TASK TO CARRY OUT: Pull out every line below that contains the word "edgeVec".

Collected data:
/-!
# Crux `NewtonUnitEquations.DissociatedUniform` (stmt-ValiantsHypothesis-5905), `n = 3` totals law of model (Q**):
# the HEXAGON CRITERION — a class-hull vertex is a fold vertex of the lattice map

Model (Q**) (`…TotalsLaw`: `classPts a b c s = {a x + b y + c z : x + y + z = s}`, `V_s = classVert`, `T = totalVert`) over the
cyclic label group `ℤ/q`.  Class `s` is parametrised by the torus `(x, y) ∈ (ℤ/q)²` (`z = s - x - y`), which carries the
triangular-lattice structure with the six neighbours `(x±1, y)`, `(x, y±1)`, `(x+1, y-1)`, `(x-1, y+1)` of a label pair; the
map `(x, y) ↦ a x + b y + c (s - x - y)` is a piecewise-linear map of this triangulated torus to the plane.  THIS FILE proves the
purely local necessary condition for a class point to be a hull vertex:

* `six_turn`: six plane vectors `d₁, …, d₆` with `det(dᵢ, dᵢ₊₁) > 0` cyclically cannot all lie in an open half-plane
  `{⟨w, ·⟩ < 0}` (they wind around the origin);
* `cross2_hexagon₁ … ₆`: for the six lattice neighbours `nᵢ` of `v = a x + b y + c z` (in cyclic order) the turning
  determinants `det(nᵢ - v, nᵢ₊₁ - v)` are the ORIENTATIONS `orientT a b c i j k = orient(Δa i, Δb j, Δc k)` of the triples of
  EDGE VECTORS (`edgeVec f i = f (i+1) - f i`) at the six index triples `(i,j,k) ∈ {x-1,x} × {y-1,y} × {z-1,z}` with
  `i + j + k ∈ {s-1, s-2}` — the hexagon of the `2×2×2` cube below `(x, y, z)`;
* **`not_mem_extremePoints_of_hexPos` / `_of_hexNeg`**: if these six orientations are all `> 0` (or all `< 0`) then
  `a x + b y + c z` is NOT a vertex of `conv(class s)` (a vertex is a strict top for some weight `w`,
  `KPTT.PlanarMinkowski.exists_isStrictTop_of_mem_extremePoints`, so all `⟨w, nᵢ - v⟩ < 0`, contradicting `six_turn`).

Consequence (next files `…TotalsLawHexagonCount`, `…TotalsLawHodograph`): `T ≤ #{(x,y,z) : the hexagon of (x,y,z) is not
constant-sign}`, a count of SIGN CHANGES of the orientation tensor `(i,j,k) ↦ orient(Δa i, Δb j, Δc k)` along lattice
directions, which is `O(q²)` when the three hodographs `Δa, Δb, Δc` are convexly ordered.  Nothing here is specific to convex
curves: the criterion holds for all `a, b, c`.  `TotalsLawThree C` itself remains OPEN; VP ≠ VNP is not touched.
[folklore: a vertex of the convex hull of a finite planar set is exposed; vectors turning through positive angles `< π` that
return to the start wind around the origin at least once]
-/

set_option linter.dupNamespace false -- `ValiantsHypothesis.ValiantsHypothesis` (summit = problem) in every name

open scoped BigOperators Pointwise

namespace Summit.ValiantsHypothesis.ValiantsHypothesis.Theorems.NewtonUnitEquationsDissociatedUniform

namespace TotalsLaw

open Literature.Computability.AlgebraicComplexity.KPTT.PlanarMinkowski Matrix

/-! ### Plane vectors: cross product, orientation, the six-turn lemma -/

/-- The planar cross product `det(u, v) = u₀ v₁ - u₁ v₀`. [folklore] -/
def cross2 (u v : Fin 2 → ℝ) : ℝ := u 0 * v 1 - u 1 * v 0

/-- The orientation `det(B - A, C - A)` of the point triple `(A, B, C)` (twice the signed area). [folklore] -/
def orient3 (A B C : Fin 2 → ℝ) : ℝ := cross2 (B - A) (C - A)

/-- `cross2` is alternating. [folklore] -/
theorem cross2_swap (u v : Fin 2 → ℝ) : cross2 v u = -cross2 u v := by
  unfold cross2; ring

/-- `cross2 u u = 0`. [folklore] -/
theorem cross2_self (u : Fin 2 → ℝ) : cross2 u u = 0 := by
  unfold cross2; ring

/-- The pairing of a weight with a plane vector in coordinates. [folklore] -/
theorem dotProduct_fin_two (w d : Fin 2 → ℝ) : w ⬝ᵥ d = w 0 * d 0 + w 1 * d 1 := by
  simp [dotProduct, Fin.sum_univ_two]

/-- The planar Binet–Cauchy identity behind `six_turn`: with `p = ⟨w, ·⟩` and `q = ⟨w^⊥, ·⟩`,
`p(u) q(v) - q(u) p(v) = |w|² det(u, v)`. [folklore] -/
private theorem pq_sub_qp_eq (w u v : Fin 2 → ℝ) :
    (w 0 * u 0 + w 1 * u 1) * (-w 1 * v 0 + w 0 * v 1) - (-w 1 * u 0 + w 0 * u 1) * (w 0 * v 0 + w 1 * v 1) =
      (w 0 ^ 2 + w 1 ^ 2) * cross2 u v := by
  unfold cross2; ring

/-- Ratio step: for negative `p, p'`, `q p' < p q'` gives `q / p < q' / p'`. [folklore] -/
private theorem div_lt_div_of_neg {p q p' q' : ℝ} (hp : p < 0) (hp' : p' < 0) (h : 0 < p * q' - q * p') :
    q / p < q' / p' := by
  have hsub : q' / p' - q / p = (q' * p - p' * q) / (p' * p) := div_sub_div _ _ hp'.ne hp.ne
  have hpos : 0 < (q' * p - p' * q) / (p' * p) := div_pos (by linarith) (mul_pos_of_neg_of_neg hp' hp)
  linarith

/-- **Six-turn lemma.**  If six plane vectors turn through positive determinants cyclically,
`det(d₁,d₂), det(d₂,d₃), …, det(d₆,d₁) > 0`, they do not all lie in an open half-plane `{⟨w, ·⟩ < 0}`: writing
`dᵢ = pᵢ w + qᵢ w^⊥` with all `pᵢ < 0`, positivity of the determinants says `qᵢ/pᵢ` increases strictly around the cycle.
[folklore] -/
theorem six_turn {d₁ d₂ d₃ d₄ d₅ d₆ w : Fin 2 → ℝ}
    (h₁ : 0 < cross2 d₁ d₂) (h₂ : 0 < cross2 d₂ d₃) (h₃ : 0 < cross2 d₃ d₄)
    (h₄ : 0 < cross2 d₄ d₅) (h₅ : 0 < cross2 d₅ d₆) (h₆ : 0 < cross2 d₆ d₁)
    (hw₁ : w ⬝ᵥ d₁ < 0) (hw₂ : w ⬝ᵥ d₂ < 0) (hw₃ : w ⬝ᵥ d₃ < 0)
    (hw₄ : w ⬝ᵥ d₄ < 0) (hw₅ : w ⬝ᵥ d₅ < 0) (hw₆ : w ⬝ᵥ d₆ < 0) : False := by
  rw [dotProduct_fin_two] at hw₁ hw₂ hw₃ hw₄ hw₅ hw₆
  have hN : 0 < w 0 ^ 2 + w 1 ^ 2 := by
    by_contra hle
    have h0 : w 0 = 0 := by nlinarith [sq_nonneg (w 0), sq_nonneg (w 1)]
    have h1 : w 1 = 0 := by nlinarith [sq_nonneg (w 0), sq_nonneg (w 1)]
    rw [h0, h1] at hw₁
    linarith
  -- the six ratio steps
  have s₁ := div_lt_div_of_neg hw₁ hw₂ (by rw [pq_sub_qp_eq]; exact mul_pos hN h₁)
  have s₂ := div_lt_div_of_neg hw₂ hw₃ (by rw [pq_sub_qp_eq]; exact mul_pos hN h₂)
  have s₃ := div_lt_div_of_neg hw₃ hw₄ (by rw [pq_sub_qp_eq]; exact mul_pos hN h₃)
  have s₄ := div_lt_div_of_neg hw₄ hw₅ (by rw [pq_sub_qp_eq]; exact mul_pos hN h₄)
  have s₅ := div_lt_div_of_neg hw₅ hw₆ (by rw [pq_sub_qp_eq]; exact mul_pos hN h₅)
  have s₆ := div_lt_div_of_neg hw₆ hw₁ (by rw [pq_sub_qp_eq]; exact mul_pos hN h₆)
  linarith

/-! ### Edge vectors and the orientation tensor -/

section Hexagon

variable {q : ℕ} [NeZero q]

/-- The edge vector `Δf i = f (i + 1) - f i` of a closed curve `f : ℤ/q → ℝ²` (its HODOGRAPH is `i ↦ Δf i`). [folklore] -/
def edgeVec (f : ZMod q → (Fin 2 → ℝ)) (i : ZMod q) : Fin 2 → ℝ := f (i + 1) - f i

/-- The ORIENTATION TENSOR of three curves: `orientT a b c i j k = orient(Δa i, Δb j, Δc k)`, the orientation of the triangle
formed by the three edge vectors viewed as points. -/
def orientT (a b c : ZMod q → (Fin 2 → ℝ)) (i j k : ZMod q) : ℝ :=
  orient3 (edgeVec a i) (edgeVec b j) (edgeVec c k)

RESPONSE FOR THIS EXERCISE:
  EDGE VECTORS (`edgeVec f i = f (i+1) - f i`) at the six index triples `(i,j,k) ∈ {x-1,x} × {y-1,y} × {z-1,z}` with
def edgeVec (f : ZMod q → (Fin 2 → ℝ)) (i : ZMod q) : Fin 2 → ℝ := f (i + 1) - f i
  orient3 (edgeVec a i) (edgeVec b j) (edgeVec c k)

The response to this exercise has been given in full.